5. The fallacy spreads
The same pattern shows up in other places.
Tests written after the implementation tend to mirror the code they are testing. They verify that the code does what the code does. This is circular. A test that says "the function returns 42" is only useful if you know that 42 is the right answer. Without intent, the test is a tautology.
Commit messages often describe what changed but not why. "Refactored user service" or "updated validation logic" tells you what happened in the code. It does not tell you what motivated the change, what problem it addressed, or what trade-offs were considered. Six months later, the commit is a fact without context.
Code reviews suffer from the same gap. A reviewer can check whether the code is clean, whether it follows conventions, whether there are obvious bugs. But without knowing the intent, the reviewer cannot assess whether the code solves the right problem. The review becomes a style check.
6. Specifications are not immune
You might think that specifications capture intent. Sometimes they do. But in practice, specifications often describe solutions rather than problems.
"Implement a car model with the following attributes: engine, wheels, chassis, doors." That is not intent. That is a design decision already made. The specification has absorbed the interpretation and presents it as if it were the requirement.
The same fallacy applies: the artifact is mistaken for the reasoning. A specification that describes a solution without explaining the problem it solves is just code written in prose.
7. Requirements without intent
In larger organizations, there are often several layers between the people who have the problem and the people who write the code. Product managers talk to stakeholders, write requirements, hand them to architects, who produce designs, which are passed to development teams.
At each step, the original problem gets translated. And at each translation, some intent is lost and some interpretation is added. By the time the requirements reach the engineers, they often look like solutions. The engineers implement them faithfully. The code is clean. The tests pass. The system ships.
And sometimes nobody uses it. Or it solves a problem that nobody actually had. Not because the engineers were incompetent, but because the intent was lost somewhere in the chain.
8. Why this persists
Software practices vary widely. Not every team has the luxury of direct access to users. Not every organization enforces clear documentation of intent. Under time pressure, the artifact becomes the deliverable and the reasoning behind it is treated as overhead.

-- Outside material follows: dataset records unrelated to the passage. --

import Summits.Ventures.QEC.Census.CertCoverBatch
import Summits.Ventures.QEC.Census.BB.S8_126_w6_k12_01061B01.CoreDefs
import HarnessLib

set_option Elab.async false
set_option maxRecDepth 200000

/-!
# `[[252,12,16]]` one-level cover certificate of `S8_126_w6_k12_01061B01` — LEVEL-1→0 coset problems 10…15 (deep problems [0] excluded: `ProbDeep*.lean`) as COMPACT data
(`ProbData`: U, f, σ, y₀, allow; qec-type-10 `CertCoverBatch.mkCoset` rebuilds each `CosetProb` in the kernel) + their verdict
`probsOK cov covR hx hx1 D1 lxd 14` (one `decide +kernel`; 6 problems, depths f=0:2 f=1:3 f=2:1 f=3:0, est. 71.0 s).
qec-search-1 g5 (pattern of search-9 g5 `Probs*`); data from JSON `level10.problems` (sha256 75f002ace624d82a…). Data + decided check; KERNEL.
-/

namespace Summit.Ventures.QEC.Census.S8_126_w6_k12_01061B01

open Matrix Summit.Ventures.QEC.Census Literature.InformationTheory.QuantumCodes

/-- Problems 10…15 (6): `⟨U, f, σ, y₀, allow⟩`. -/
def probs01 : List ProbData := [
    ⟨24230472800038703419884608, 1, 1154188554589442304, 4849879601279162489766976, [0]⟩,
    ⟨41143628358647443986056352, 0, 1154399317227737728, 9223442405600003200, [0]⟩,
    ⟨48394822093023415467246720, 2, 1154328879763034624, 9671415780289070253474944, [0, 9444732965739290427392]⟩,
    ⟨48508200393787552310498432, 0, 5770519598403179008, 9822536119428016839328896, [0]⟩,
    ⟨96780189076787275304535296, 1, 1154611179377660928, 77380706412236993279820800, [0]⟩,
    ⟨164413921845290758988367488, 1, 1153204079384599040, 1153203254465659392, [0]⟩]

set_option maxHeartbeats 400000000 in
/-- Every problem of this chunk passes (`mkCoset` elimination + `cosetOKD` + fast `σ` + depth + `BU`-evenness + label checks). -/
theorem probs01_ok : probsOK S8_126_w6_k12_01061B01.cov covR hx hx1 D1 lxd 14 probs01 = true := by
  decide +kernel

/-- Pointwise form. -/
theorem probs01_all : ∀ x ∈ S8_126_w6_k12_01061B01.probs01, probOK cov covR hx hx1 D1 lxd 14 x = true := by
  have h := probs01_ok
  rwa [probsOK, List.all_eq_true] at h

end Summit.Ventures.QEC.Census.S8_126_w6_k12_01061B01
open scoped Classical Pointwise
open Literature Literature.NumberTheory.EllipticCurves WeierstrassCurve
  Literature.NumberTheory.EllipticCurves.ModularForms
  Literature.NumberTheory.EllipticCurves.CastellaGrossiLeeSkinner2022
  Literature.NumberTheory.GaloisCohomology.Howard2004
open Literature.NumberTheory.EllipticCurves.Rank1Residual (ClassX10 Surj)
open Summit.BirchSwinnertonDyer.BirchSwinnertonDyer.Theses.PrintX10b
  (HowardDVRKolyvaginBound CGLSHeegnerKolyvaginSystem MastellaZermanHowardDivisibility CGLSHeegnerClassNonvanishing
    CGSHowardDivisibilityPLocalized AnticyclotomicTowerSharp HowardContainmentLightFrameX10bPinned
    HowardContainmentLightFrameX10bPinnedOfPrint PinnedTransferPrintFacts HeegnerPrintFactsX10b PrintFactsX10b
    HowardContainmentAnyClassNumberX10bPinned)
open Summit.BirchSwinnertonDyer.BirchSwinnertonDyer.Theorems

namespace Summit.BirchSwinnertonDyer.BirchSwinnertonDyer.Theorems.PrintX10bOfKSLeaf
/-- KS (9.4.33), l.24448–24450: iteration assumption `𝔖_J + ℜ_J ≲ ε₀ + L_*(J)`
(made for `k_small − 1 ≤ J ≤ k_large + 5`). [cite: KlainermanSzeftel2021, eq. (9.4.33), TeX l.24448–24450] -/
def IterKS (I : Ch9Iteration) (C : ℝ) (J : ℕ) : Prop := I.S J + I.R J ≤ C * (I.ε0 + I.L J)

/-- KS Thm 9.4.15 "Control of Curvature", v1 FORM A, l.24481–24488: for
`k_small − 1 ≤ J ≤ k_large + 6`, under (9.4.33) for `J`,
`ℜ_{J+1} ≲ r₀^{-δ_B}(𝔖^{top,≥r₀}_{J+1} + 𝔖^{ext}_{J+1}) + r₀^{10}(ℜ_J + 𝔖_J) + ε₀`,
constant independent of `r₀` ("will be proved in [KS:Kerr-B]", Rem 9.4.16).  v8 (print status; cell GAPS.md G-1 FORM half
RESOLVED IN PRINT, lead block 16 (3) / REFEREE #26–#27): the refereed [KS] (HAL hal-04280491) Thm 9.4.15, p. 627 L13–61, states FORM B′ —
the shape of `Thm1363_formB` below / [GKS] (13.6.8), with the `√|a| r₀^{3+δ_B/2} 𝔊_{J+1}` term and without `r₀^{10}(ℜ_J + 𝔖_J)` — for
`k_small − 1 ≤ J ≤ k_large + 6`, and derives it (§9.6.2, p. 653) from Thm 9.6.7 "J ≤ k_large + 6" = "Theorem 13.6.3 in [28]", whose
printed range is `k_L/2 ≤ J ≤ k_L − 1`: the J-RANGE half of G-1 remains (registry node KS9.4.15 keeps kind U for it).  FORM A is the
arXiv-v1 text only; this def is kept as its transcription.
[cite: KlainermanSzeftel2021, Theorem 9.4.15 (arXiv v1 form), TeX l.24481–24490] -/
def Thm9415_formA (I : Ch9Iteration) (C Citer : ℝ) : Prop :=
  ∀ J, I.kS - 1 ≤ J → J ≤ I.kLarge + 6 → I.IterKS Citer J →
    I.R (J + 1) ≤ C * (I.r0 ^ (-I.δB) * (I.StopFar (J + 1) + I.Sext (J + 1))
      + I.r0 ^ (10 : ℝ) * (I.R J + I.S J) + I.ε0)
/-!
# `TRI_W(a) ≥ 0` on every PRINCIPAL up-set `P = {t | m ⊆ t}` — an unconditional stratum of `TriWIneq` for every index cube

Support file of the one-cut programme (crux `NoHeavyLowerTail`, stmt-CriticalPhenomena-4575; TRI lane of cell `prim-masterthm`;
seat prim-lf-1 gen 26, memo `FROM-prim-lf-1-gen26-PRINCIPAL-AND-NOGO.md` §1).

`FiveUpSet.TriWIneq` (`…SahiCombTriWGeneral`) asks for `0 ≤ triW P F G` for every up-set `P` of the cube `Finset γ` and all monotone
families `F, G : Finset β → up-sets of Finset γ`.  Known strata constrain `F, G` (co-nested pairs, `F = G`, bottom-empty, …) or ask `P`
to contain its antipodal image (`triW_nonneg_of_refl_subset`, e.g. `P = univ`).  This file proves the inequality for every PRINCIPAL
up-set `P = {t | m ⊆ t}` (a face of the cube; in the Sahi / (M⁺⁺-3) dictionary: the third event is a cylinder
`{ω ⊇ m}`), for EVERY index cube `Finset β` and every cube `Finset γ`, with no further hypothesis:

* the face `{t | m ⊆ t}` (`univ.filter (m ⊆ ·)`) and its up-set property (`mem_principal`, `isUpperSet_principal`);
* `FiveUpSet.card_principal_inter_refl_le` — RELATIVE KLEITMAN LEMMA on the face: for up-sets `A, B`,
  `#{t ⊇ m : t ∈ A, tᶜ ∈ B} ≤ #{t ⊇ m : t ∈ A, t \ m ∈ B}` (Kleitman's antipodal lemma applied to the up-set `{t | t \ m ∈ B}`, which has the
  same antipodal trace on the face);
* `FiveUpSet.card_principal_inter_refl_refl` — the INTERVAL ANTIPODE `t ↦ m ∪ tᶜ` of the face: `#{t ⊇ m : tᶜ ∈ A, tᶜ ∈ B} = #{t ⊇ m : t \ m ∈ A ∩ B}`;
* `FiveUpSet.principal_pointwise_nonneg` — the index-cube inequality `2#(f ∩ g) + #(q ∩ refl h) ≥ #(f ∩ refl h) + #(q ∩ refl g) + #(q ∩ h)` for
  up-sets `q ⊆ f`, `h ⊆ g` of the index cube (Kleitman in the index cube: `#(f ∩ refl h) + #(q ∩ refl (g \ h)) ≤ #(f ∩ refl g) ≤ #(f ∩ g)`);
* **`FiveUpSet.triW_nonneg_of_principal`** — `0 ≤ triW (univ.filter (fun t : Finset γ => m ⊆ t)) F G` for all monotone families of up-sets, every `a = #β`, every `n`.
PROOF: in `triWTerm P F G x` bound the two mixed antipodal counts by the relative Kleitman lemma and rewrite the two doubly-antipodal counts
through the interval antipode; after double counting (`x ↔ t`) the lower bound is `Σ_{t ∈ P} E(t)` with `E(t)` the index-cube expression of
`principal_pointwise_nonneg` for `f = {x | t ∈ F x}`, `g = {x | t ∈ G x}`, `q = {x | t \ m ∈ F x}`, `h = {x | t \ m ∈ G x}`.
(Equivalently: on the face, `TRI_W` equals the DECOUPLED functional of `…TriWCertificate` (families `Q x = {s | s ∈ F x} ⊆ F⁺ x = {s | m ∪ s ∈ F x}`)
at `P = univ` of the smaller cube `2^{γ \ m}`, and that functional is a sum of Kleitman gaps at `P = univ`.)
HONEST LABEL: one new unconditional stratum (condition on `P` alone) with an elementary proof; `TriWIneq` for general up-sets `P`
(already for `a = 2`) remains OPEN. [this work]
-/

namespace Summit.CriticalPhenomena.PercolationContinuityZ3.Theorems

Writing down intent takes effort. It requires understanding the problem well enough to articulate it, which is harder than it sounds. It is easier to write code that works than to explain why it should work that way.
So the fallacy persists not because people are careless, but because the conditions make it easy to skip the hard part.
9. What to do about it
Code is not the source of truth for intent. It never was. Readable code is valuable, but it is not sufficient. The artifacts we produce — code, tests, commits, specs — need to be complemented by explicit explanations of why they exist.
This does not mean writing novels in comments. It means answering a few questions and making the answers visible: what problem are we solving, for whom, and how will we know it worked?
The format matters less than the habit. A sentence in a commit message. A paragraph at the top of a specification. A comment that explains a non-obvious decision. These small acts of documentation are what connect the artifact to its purpose.
10. Closing thought
Code can explain itself. It cannot justify itself.
Without intent, correctness is undefined. And if correctness is undefined, it does not matter how clean the code is.
This is the first entry in what I am calling Software Malpractice. Not because I think engineers are negligent, but because some of our most cherished practices deserve a closer look.